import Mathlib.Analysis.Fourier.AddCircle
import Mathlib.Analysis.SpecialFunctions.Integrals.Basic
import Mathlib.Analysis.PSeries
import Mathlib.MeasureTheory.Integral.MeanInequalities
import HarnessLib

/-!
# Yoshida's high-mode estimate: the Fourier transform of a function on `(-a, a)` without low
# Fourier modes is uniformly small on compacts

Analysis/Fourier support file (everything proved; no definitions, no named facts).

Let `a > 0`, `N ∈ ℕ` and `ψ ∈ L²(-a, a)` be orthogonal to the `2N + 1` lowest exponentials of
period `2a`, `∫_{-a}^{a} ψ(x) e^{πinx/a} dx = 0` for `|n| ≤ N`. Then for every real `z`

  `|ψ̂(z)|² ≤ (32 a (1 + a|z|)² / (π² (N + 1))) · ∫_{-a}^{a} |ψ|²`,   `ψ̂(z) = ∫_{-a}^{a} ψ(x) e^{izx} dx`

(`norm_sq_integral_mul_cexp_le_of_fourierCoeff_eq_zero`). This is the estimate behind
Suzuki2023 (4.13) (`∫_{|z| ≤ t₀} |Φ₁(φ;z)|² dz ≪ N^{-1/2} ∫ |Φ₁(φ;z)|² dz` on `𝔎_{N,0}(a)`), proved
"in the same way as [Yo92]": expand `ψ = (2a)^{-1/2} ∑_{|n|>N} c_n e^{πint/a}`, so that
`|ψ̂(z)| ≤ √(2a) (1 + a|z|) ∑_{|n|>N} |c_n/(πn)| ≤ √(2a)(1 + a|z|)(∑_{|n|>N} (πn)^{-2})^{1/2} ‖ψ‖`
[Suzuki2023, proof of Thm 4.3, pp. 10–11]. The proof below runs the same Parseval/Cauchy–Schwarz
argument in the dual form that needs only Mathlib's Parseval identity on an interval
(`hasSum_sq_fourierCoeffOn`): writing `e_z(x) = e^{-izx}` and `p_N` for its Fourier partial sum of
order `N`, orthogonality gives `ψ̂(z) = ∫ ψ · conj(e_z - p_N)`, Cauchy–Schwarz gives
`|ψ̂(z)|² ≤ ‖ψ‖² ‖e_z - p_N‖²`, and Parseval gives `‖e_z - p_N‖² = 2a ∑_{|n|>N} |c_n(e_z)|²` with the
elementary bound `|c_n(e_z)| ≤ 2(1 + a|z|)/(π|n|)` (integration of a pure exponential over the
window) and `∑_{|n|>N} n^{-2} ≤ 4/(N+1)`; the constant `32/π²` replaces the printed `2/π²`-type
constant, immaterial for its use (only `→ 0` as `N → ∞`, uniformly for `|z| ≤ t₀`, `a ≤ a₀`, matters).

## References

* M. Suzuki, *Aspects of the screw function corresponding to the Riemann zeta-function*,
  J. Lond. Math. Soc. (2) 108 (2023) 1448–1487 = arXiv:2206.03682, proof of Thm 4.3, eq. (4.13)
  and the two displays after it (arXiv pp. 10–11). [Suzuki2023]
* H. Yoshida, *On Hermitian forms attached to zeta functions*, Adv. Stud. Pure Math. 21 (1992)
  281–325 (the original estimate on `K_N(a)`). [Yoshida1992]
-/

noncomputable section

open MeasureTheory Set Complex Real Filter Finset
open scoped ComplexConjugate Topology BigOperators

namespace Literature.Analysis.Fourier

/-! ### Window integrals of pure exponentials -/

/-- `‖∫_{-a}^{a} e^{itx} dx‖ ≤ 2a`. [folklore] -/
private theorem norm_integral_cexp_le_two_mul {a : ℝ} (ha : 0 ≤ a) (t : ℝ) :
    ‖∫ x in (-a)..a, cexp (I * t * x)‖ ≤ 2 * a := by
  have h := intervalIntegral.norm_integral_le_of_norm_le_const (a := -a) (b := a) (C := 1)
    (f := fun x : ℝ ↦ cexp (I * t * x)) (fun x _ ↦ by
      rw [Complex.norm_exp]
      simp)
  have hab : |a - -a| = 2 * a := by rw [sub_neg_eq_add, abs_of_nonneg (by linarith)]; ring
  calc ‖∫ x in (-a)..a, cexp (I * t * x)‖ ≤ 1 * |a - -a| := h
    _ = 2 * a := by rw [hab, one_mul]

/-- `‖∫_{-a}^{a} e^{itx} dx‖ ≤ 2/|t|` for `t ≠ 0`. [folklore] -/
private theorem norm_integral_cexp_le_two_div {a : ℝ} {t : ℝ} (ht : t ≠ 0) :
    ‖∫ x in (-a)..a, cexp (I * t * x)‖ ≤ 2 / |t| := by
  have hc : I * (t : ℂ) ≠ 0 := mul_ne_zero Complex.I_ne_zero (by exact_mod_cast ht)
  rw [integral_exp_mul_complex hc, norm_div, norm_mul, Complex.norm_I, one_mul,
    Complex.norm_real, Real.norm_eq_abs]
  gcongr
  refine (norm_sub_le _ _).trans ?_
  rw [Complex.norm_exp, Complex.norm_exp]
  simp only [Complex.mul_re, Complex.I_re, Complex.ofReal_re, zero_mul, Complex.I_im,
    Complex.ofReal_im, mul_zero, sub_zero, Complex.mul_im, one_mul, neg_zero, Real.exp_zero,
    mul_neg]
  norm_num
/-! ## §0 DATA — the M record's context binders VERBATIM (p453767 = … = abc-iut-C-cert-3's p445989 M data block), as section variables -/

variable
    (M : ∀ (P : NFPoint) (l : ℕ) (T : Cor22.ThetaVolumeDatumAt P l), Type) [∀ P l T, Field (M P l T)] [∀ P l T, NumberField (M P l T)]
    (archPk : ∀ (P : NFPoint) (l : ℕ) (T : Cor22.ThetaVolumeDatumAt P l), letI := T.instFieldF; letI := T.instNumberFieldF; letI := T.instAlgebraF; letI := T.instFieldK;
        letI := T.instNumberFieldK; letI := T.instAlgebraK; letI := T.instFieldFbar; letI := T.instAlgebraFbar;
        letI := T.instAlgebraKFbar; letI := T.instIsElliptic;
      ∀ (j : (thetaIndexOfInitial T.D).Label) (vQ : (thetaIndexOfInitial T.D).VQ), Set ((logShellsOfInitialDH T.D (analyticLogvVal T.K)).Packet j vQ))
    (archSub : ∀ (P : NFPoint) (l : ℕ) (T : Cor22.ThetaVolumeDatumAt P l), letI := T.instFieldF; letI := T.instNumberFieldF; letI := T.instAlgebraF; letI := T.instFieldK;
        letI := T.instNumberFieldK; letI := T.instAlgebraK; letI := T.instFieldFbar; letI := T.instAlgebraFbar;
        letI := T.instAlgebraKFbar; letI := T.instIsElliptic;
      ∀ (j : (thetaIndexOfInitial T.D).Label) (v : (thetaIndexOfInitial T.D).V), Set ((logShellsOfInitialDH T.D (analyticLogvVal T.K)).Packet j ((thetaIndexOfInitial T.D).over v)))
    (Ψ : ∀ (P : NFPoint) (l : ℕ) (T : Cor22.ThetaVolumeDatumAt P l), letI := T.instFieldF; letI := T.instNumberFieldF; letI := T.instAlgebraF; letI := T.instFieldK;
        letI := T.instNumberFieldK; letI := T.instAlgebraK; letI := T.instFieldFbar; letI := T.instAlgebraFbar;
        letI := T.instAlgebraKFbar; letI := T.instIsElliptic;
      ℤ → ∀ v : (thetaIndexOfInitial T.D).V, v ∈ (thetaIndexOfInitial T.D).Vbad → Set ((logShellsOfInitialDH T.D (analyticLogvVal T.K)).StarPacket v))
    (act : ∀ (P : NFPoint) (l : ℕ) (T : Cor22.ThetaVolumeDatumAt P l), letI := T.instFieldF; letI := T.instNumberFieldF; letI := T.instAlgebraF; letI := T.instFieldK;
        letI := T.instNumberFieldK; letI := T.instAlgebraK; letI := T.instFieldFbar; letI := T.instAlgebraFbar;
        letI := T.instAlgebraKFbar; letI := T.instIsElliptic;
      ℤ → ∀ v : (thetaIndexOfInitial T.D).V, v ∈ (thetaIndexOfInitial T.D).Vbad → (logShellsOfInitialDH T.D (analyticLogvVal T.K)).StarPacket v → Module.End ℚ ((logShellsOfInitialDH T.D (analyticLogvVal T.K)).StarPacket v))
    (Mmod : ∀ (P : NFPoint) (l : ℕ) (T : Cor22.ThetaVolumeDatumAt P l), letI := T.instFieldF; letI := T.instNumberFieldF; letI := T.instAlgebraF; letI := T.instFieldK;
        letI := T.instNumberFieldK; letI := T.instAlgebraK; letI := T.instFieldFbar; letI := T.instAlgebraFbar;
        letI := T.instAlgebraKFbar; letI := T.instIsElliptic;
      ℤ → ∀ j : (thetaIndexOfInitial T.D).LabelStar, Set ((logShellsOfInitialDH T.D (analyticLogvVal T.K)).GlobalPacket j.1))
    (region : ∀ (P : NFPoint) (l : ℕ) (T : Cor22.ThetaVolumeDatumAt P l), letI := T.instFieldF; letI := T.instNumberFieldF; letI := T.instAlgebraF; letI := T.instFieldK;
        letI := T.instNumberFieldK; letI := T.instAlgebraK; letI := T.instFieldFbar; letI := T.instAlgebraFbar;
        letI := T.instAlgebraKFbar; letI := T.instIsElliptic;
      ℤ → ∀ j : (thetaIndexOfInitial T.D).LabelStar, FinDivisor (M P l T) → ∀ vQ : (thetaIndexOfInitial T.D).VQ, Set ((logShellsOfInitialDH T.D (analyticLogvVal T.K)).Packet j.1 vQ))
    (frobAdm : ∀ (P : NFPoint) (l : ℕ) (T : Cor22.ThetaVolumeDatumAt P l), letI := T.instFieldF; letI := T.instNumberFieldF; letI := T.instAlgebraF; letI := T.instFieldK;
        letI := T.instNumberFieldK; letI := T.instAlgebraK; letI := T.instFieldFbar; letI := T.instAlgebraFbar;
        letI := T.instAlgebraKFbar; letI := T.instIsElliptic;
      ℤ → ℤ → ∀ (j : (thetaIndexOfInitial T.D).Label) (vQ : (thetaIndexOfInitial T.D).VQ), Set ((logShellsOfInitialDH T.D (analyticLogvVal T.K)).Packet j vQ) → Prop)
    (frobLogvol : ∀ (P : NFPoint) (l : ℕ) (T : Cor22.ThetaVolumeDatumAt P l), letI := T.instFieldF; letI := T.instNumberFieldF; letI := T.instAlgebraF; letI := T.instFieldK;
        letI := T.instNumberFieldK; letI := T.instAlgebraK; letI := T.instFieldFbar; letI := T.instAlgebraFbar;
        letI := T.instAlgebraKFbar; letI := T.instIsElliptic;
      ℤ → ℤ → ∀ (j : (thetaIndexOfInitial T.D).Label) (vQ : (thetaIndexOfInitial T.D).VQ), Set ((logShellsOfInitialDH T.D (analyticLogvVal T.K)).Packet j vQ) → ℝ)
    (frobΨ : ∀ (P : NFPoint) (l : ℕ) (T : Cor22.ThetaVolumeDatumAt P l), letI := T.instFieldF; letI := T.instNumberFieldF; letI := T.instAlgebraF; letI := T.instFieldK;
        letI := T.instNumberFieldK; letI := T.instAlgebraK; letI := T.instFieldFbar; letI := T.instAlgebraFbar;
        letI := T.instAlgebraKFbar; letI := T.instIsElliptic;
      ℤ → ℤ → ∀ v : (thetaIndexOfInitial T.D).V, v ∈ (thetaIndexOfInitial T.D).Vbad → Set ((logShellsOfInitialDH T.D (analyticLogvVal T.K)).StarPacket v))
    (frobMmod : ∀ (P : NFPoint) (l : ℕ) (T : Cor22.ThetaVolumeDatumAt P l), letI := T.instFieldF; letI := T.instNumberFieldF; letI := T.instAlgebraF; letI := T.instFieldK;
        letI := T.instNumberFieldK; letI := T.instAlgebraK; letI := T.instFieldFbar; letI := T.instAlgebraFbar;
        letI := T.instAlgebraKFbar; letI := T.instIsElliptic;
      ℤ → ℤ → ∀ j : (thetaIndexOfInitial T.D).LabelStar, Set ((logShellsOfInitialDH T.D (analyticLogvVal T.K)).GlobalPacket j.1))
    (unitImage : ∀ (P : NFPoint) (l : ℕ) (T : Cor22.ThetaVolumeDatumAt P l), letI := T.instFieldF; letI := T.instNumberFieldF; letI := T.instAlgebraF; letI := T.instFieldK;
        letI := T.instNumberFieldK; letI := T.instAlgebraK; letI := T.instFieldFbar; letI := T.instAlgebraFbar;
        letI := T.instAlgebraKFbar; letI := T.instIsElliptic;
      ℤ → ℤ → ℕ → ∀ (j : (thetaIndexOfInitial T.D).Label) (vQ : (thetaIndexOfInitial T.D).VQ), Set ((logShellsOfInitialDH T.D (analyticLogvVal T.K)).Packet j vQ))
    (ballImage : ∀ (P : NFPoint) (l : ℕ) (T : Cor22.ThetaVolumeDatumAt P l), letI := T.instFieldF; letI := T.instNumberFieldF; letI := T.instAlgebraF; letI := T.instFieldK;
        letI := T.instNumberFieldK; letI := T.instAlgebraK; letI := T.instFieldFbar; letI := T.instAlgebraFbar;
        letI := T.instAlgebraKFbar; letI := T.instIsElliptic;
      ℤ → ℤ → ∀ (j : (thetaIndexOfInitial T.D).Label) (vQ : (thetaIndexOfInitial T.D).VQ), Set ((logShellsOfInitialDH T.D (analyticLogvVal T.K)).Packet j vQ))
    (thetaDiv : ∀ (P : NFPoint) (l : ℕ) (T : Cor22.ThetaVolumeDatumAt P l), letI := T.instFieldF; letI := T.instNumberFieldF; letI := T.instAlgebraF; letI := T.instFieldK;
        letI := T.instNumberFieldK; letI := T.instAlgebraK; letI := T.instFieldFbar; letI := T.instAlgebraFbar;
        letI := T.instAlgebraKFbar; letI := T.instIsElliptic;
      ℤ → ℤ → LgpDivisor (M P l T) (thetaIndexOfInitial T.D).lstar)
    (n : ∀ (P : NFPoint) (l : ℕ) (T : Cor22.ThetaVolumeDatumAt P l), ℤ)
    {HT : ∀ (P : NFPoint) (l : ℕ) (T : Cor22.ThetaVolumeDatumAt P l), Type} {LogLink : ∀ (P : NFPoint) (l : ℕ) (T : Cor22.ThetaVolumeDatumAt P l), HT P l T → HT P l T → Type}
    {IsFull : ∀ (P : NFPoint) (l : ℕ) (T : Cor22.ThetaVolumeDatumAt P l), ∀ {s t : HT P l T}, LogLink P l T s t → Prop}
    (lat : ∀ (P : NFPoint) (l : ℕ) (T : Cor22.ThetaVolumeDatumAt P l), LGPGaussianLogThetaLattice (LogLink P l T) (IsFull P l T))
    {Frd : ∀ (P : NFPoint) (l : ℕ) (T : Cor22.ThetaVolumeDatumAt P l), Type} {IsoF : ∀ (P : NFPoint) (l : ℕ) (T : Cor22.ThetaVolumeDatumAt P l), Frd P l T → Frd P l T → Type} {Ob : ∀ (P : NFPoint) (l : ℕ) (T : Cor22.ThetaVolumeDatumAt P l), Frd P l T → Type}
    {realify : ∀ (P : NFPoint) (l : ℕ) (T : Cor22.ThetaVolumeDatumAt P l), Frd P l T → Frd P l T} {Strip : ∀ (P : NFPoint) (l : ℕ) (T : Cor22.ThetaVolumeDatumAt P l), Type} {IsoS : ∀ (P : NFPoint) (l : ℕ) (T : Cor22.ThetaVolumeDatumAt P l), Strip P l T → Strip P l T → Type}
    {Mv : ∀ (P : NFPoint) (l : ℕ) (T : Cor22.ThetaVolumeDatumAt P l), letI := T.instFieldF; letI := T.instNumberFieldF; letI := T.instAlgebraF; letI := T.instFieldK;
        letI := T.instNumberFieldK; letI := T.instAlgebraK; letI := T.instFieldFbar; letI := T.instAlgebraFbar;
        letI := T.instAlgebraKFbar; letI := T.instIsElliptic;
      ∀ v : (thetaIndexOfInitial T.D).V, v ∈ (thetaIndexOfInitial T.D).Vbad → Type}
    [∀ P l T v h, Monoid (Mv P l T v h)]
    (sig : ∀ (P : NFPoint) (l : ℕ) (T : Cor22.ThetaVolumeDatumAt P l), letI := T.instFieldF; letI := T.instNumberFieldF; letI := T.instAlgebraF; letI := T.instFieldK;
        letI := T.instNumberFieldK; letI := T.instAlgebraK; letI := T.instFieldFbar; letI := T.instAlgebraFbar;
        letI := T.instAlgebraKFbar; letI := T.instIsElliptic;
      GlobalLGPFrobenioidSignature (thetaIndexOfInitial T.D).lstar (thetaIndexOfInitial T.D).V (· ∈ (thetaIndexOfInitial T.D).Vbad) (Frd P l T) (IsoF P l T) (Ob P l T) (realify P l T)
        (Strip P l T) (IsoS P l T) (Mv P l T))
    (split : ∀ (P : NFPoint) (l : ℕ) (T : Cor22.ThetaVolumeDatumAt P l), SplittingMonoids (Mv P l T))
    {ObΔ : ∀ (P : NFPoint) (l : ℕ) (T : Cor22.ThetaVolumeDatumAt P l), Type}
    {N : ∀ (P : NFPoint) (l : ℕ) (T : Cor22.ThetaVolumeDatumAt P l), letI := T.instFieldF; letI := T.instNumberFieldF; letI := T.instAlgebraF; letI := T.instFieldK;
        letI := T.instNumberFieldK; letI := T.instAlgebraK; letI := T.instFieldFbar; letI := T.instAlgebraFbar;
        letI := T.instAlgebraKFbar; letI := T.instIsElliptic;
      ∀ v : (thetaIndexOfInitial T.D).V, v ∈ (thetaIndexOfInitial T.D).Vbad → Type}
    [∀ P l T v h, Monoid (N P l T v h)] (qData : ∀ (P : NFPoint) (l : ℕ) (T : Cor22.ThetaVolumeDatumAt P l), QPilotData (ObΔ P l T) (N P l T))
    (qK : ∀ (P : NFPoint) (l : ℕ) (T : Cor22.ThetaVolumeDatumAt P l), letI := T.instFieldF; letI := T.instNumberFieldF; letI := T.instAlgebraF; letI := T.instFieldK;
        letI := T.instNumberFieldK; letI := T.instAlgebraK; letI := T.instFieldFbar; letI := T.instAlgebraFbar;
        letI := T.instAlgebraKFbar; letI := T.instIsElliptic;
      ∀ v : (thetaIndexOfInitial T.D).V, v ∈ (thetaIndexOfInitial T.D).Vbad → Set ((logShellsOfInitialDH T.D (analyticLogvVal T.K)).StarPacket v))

* * *

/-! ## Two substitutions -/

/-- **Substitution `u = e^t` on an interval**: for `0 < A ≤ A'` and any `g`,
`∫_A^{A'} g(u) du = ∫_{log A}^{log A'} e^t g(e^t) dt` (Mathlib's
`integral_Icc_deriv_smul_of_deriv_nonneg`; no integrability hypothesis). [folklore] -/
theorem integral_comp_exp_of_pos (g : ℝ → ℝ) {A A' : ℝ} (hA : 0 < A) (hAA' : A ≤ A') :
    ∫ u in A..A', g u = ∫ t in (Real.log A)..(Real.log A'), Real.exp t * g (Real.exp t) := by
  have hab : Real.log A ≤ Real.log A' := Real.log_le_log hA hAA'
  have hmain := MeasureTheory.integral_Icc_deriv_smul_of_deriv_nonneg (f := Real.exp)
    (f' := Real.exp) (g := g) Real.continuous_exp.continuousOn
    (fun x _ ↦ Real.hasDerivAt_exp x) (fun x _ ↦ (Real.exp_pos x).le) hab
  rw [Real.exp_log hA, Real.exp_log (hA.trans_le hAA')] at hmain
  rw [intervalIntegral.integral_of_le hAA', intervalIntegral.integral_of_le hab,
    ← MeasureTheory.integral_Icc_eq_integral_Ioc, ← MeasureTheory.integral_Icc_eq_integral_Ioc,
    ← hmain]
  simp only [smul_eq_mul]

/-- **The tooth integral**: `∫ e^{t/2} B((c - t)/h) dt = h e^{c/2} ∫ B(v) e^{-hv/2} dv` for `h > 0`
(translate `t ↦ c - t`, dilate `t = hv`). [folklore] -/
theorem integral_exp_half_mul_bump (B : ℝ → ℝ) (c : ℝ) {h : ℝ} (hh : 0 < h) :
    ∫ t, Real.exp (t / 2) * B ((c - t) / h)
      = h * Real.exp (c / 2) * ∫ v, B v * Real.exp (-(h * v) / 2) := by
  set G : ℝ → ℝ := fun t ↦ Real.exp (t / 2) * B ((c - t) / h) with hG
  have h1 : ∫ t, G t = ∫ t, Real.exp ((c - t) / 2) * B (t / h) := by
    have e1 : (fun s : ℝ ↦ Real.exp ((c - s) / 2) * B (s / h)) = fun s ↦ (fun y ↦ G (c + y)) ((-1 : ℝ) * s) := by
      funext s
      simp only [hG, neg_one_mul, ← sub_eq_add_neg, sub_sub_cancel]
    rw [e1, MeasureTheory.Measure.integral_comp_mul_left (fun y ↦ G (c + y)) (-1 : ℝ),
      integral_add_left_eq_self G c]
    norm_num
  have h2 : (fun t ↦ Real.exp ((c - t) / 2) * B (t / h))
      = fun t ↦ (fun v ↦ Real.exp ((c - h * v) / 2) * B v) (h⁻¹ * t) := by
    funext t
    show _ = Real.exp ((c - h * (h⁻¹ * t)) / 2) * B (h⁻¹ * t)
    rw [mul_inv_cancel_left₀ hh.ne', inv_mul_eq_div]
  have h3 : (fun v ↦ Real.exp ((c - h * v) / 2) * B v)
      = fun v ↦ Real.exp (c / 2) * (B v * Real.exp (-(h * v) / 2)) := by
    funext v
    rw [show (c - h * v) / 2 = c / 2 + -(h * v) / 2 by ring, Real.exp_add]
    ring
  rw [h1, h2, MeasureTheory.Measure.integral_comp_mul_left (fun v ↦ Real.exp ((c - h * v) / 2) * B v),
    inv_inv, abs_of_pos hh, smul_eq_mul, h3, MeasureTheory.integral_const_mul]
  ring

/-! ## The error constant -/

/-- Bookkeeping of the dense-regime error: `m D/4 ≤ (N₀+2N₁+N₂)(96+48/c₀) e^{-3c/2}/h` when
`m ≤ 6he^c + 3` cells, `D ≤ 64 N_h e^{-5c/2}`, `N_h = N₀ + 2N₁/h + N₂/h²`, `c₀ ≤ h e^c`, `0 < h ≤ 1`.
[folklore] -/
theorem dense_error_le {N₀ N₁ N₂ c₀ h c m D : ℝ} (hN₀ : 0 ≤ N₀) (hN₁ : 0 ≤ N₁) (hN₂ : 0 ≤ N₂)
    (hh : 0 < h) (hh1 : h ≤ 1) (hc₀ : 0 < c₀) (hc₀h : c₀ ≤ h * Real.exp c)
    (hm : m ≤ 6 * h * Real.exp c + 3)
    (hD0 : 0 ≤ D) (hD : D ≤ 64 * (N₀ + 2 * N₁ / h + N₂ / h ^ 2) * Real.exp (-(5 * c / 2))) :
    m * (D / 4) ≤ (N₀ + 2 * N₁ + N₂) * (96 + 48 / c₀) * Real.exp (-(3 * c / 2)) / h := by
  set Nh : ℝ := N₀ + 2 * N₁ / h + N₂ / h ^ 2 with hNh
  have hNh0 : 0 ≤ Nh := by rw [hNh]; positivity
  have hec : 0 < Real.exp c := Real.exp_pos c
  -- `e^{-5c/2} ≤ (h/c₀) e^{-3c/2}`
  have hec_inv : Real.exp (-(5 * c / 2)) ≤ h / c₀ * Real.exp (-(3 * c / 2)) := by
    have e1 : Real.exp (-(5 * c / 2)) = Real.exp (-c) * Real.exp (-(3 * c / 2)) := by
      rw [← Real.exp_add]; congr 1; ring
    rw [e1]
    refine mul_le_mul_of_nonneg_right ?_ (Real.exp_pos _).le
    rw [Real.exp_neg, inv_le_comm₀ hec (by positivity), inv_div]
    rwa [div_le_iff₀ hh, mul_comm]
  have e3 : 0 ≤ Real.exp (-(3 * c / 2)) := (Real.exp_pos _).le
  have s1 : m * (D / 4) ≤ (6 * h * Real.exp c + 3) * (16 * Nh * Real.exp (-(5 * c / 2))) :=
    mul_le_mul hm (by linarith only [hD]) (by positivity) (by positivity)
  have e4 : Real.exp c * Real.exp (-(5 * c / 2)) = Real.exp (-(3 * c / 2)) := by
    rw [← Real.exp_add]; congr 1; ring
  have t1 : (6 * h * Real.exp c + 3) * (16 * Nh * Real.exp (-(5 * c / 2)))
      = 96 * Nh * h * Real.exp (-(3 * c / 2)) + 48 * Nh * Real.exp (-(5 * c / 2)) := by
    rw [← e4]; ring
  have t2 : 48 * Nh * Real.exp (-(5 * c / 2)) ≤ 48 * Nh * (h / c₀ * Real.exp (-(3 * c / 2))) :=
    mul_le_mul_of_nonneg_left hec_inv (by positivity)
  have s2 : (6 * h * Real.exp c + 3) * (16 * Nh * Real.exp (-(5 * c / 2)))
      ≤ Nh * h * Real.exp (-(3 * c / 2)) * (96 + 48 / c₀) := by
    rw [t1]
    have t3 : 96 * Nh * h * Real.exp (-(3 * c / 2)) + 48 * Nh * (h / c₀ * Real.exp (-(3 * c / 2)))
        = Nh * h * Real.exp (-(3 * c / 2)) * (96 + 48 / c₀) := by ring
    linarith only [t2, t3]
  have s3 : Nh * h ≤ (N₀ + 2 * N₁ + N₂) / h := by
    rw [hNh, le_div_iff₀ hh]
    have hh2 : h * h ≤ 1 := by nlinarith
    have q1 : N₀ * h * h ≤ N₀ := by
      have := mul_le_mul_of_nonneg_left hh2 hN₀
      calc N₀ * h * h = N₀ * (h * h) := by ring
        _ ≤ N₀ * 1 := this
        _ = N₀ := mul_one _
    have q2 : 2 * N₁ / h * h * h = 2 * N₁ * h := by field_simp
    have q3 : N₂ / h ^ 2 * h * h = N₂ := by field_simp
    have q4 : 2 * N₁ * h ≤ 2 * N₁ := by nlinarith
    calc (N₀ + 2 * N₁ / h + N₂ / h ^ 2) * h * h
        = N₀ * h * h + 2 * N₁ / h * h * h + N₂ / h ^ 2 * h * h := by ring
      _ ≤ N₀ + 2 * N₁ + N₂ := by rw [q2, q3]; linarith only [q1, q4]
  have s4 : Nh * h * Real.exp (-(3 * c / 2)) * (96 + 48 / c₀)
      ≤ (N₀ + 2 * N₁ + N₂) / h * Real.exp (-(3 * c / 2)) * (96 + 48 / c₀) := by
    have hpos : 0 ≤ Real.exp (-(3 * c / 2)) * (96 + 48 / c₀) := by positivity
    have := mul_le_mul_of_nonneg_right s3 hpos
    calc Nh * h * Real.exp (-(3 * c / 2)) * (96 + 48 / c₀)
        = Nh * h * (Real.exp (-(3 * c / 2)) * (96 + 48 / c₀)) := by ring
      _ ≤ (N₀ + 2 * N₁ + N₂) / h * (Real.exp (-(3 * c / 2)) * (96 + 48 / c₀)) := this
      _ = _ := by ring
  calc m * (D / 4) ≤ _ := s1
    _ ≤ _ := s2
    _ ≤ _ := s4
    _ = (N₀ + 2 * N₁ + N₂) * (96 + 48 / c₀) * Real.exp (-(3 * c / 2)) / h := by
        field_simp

:: WHAT THE TASK REQUIRES ::
In the listing above, find the line holding "import Mathlib.Analysis.Fourier.AddCircle" and the line holding "exponential over the", then output those two lines and every line between them exactly.

:: EXPECTED ANSWER ::
import Mathlib.Analysis.Fourier.AddCircle
import Mathlib.Analysis.SpecialFunctions.Integrals.Basic
import Mathlib.Analysis.PSeries
import Mathlib.MeasureTheory.Integral.MeanInequalities
import HarnessLib

/-!
# Yoshida's high-mode estimate: the Fourier transform of a function on `(-a, a)` without low
# Fourier modes is uniformly small on compacts

Analysis/Fourier support file (everything proved; no definitions, no named facts).

Let `a > 0`, `N ∈ ℕ` and `ψ ∈ L²(-a, a)` be orthogonal to the `2N + 1` lowest exponentials of
period `2a`, `∫_{-a}^{a} ψ(x) e^{πinx/a} dx = 0` for `|n| ≤ N`. Then for every real `z`

  `|ψ̂(z)|² ≤ (32 a (1 + a|z|)² / (π² (N + 1))) · ∫_{-a}^{a} |ψ|²`,   `ψ̂(z) = ∫_{-a}^{a} ψ(x) e^{izx} dx`

(`norm_sq_integral_mul_cexp_le_of_fourierCoeff_eq_zero`). This is the estimate behind
Suzuki2023 (4.13) (`∫_{|z| ≤ t₀} |Φ₁(φ;z)|² dz ≪ N^{-1/2} ∫ |Φ₁(φ;z)|² dz` on `𝔎_{N,0}(a)`), proved
"in the same way as [Yo92]": expand `ψ = (2a)^{-1/2} ∑_{|n|>N} c_n e^{πint/a}`, so that
`|ψ̂(z)| ≤ √(2a) (1 + a|z|) ∑_{|n|>N} |c_n/(πn)| ≤ √(2a)(1 + a|z|)(∑_{|n|>N} (πn)^{-2})^{1/2} ‖ψ‖`
[Suzuki2023, proof of Thm 4.3, pp. 10–11]. The proof below runs the same Parseval/Cauchy–Schwarz
argument in the dual form that needs only Mathlib's Parseval identity on an interval
(`hasSum_sq_fourierCoeffOn`): writing `e_z(x) = e^{-izx}` and `p_N` for its Fourier partial sum of
order `N`, orthogonality gives `ψ̂(z) = ∫ ψ · conj(e_z - p_N)`, Cauchy–Schwarz gives
`|ψ̂(z)|² ≤ ‖ψ‖² ‖e_z - p_N‖²`, and Parseval gives `‖e_z - p_N‖² = 2a ∑_{|n|>N} |c_n(e_z)|²` with the
elementary bound `|c_n(e_z)| ≤ 2(1 + a|z|)/(π|n|)` (integration of a pure exponential over the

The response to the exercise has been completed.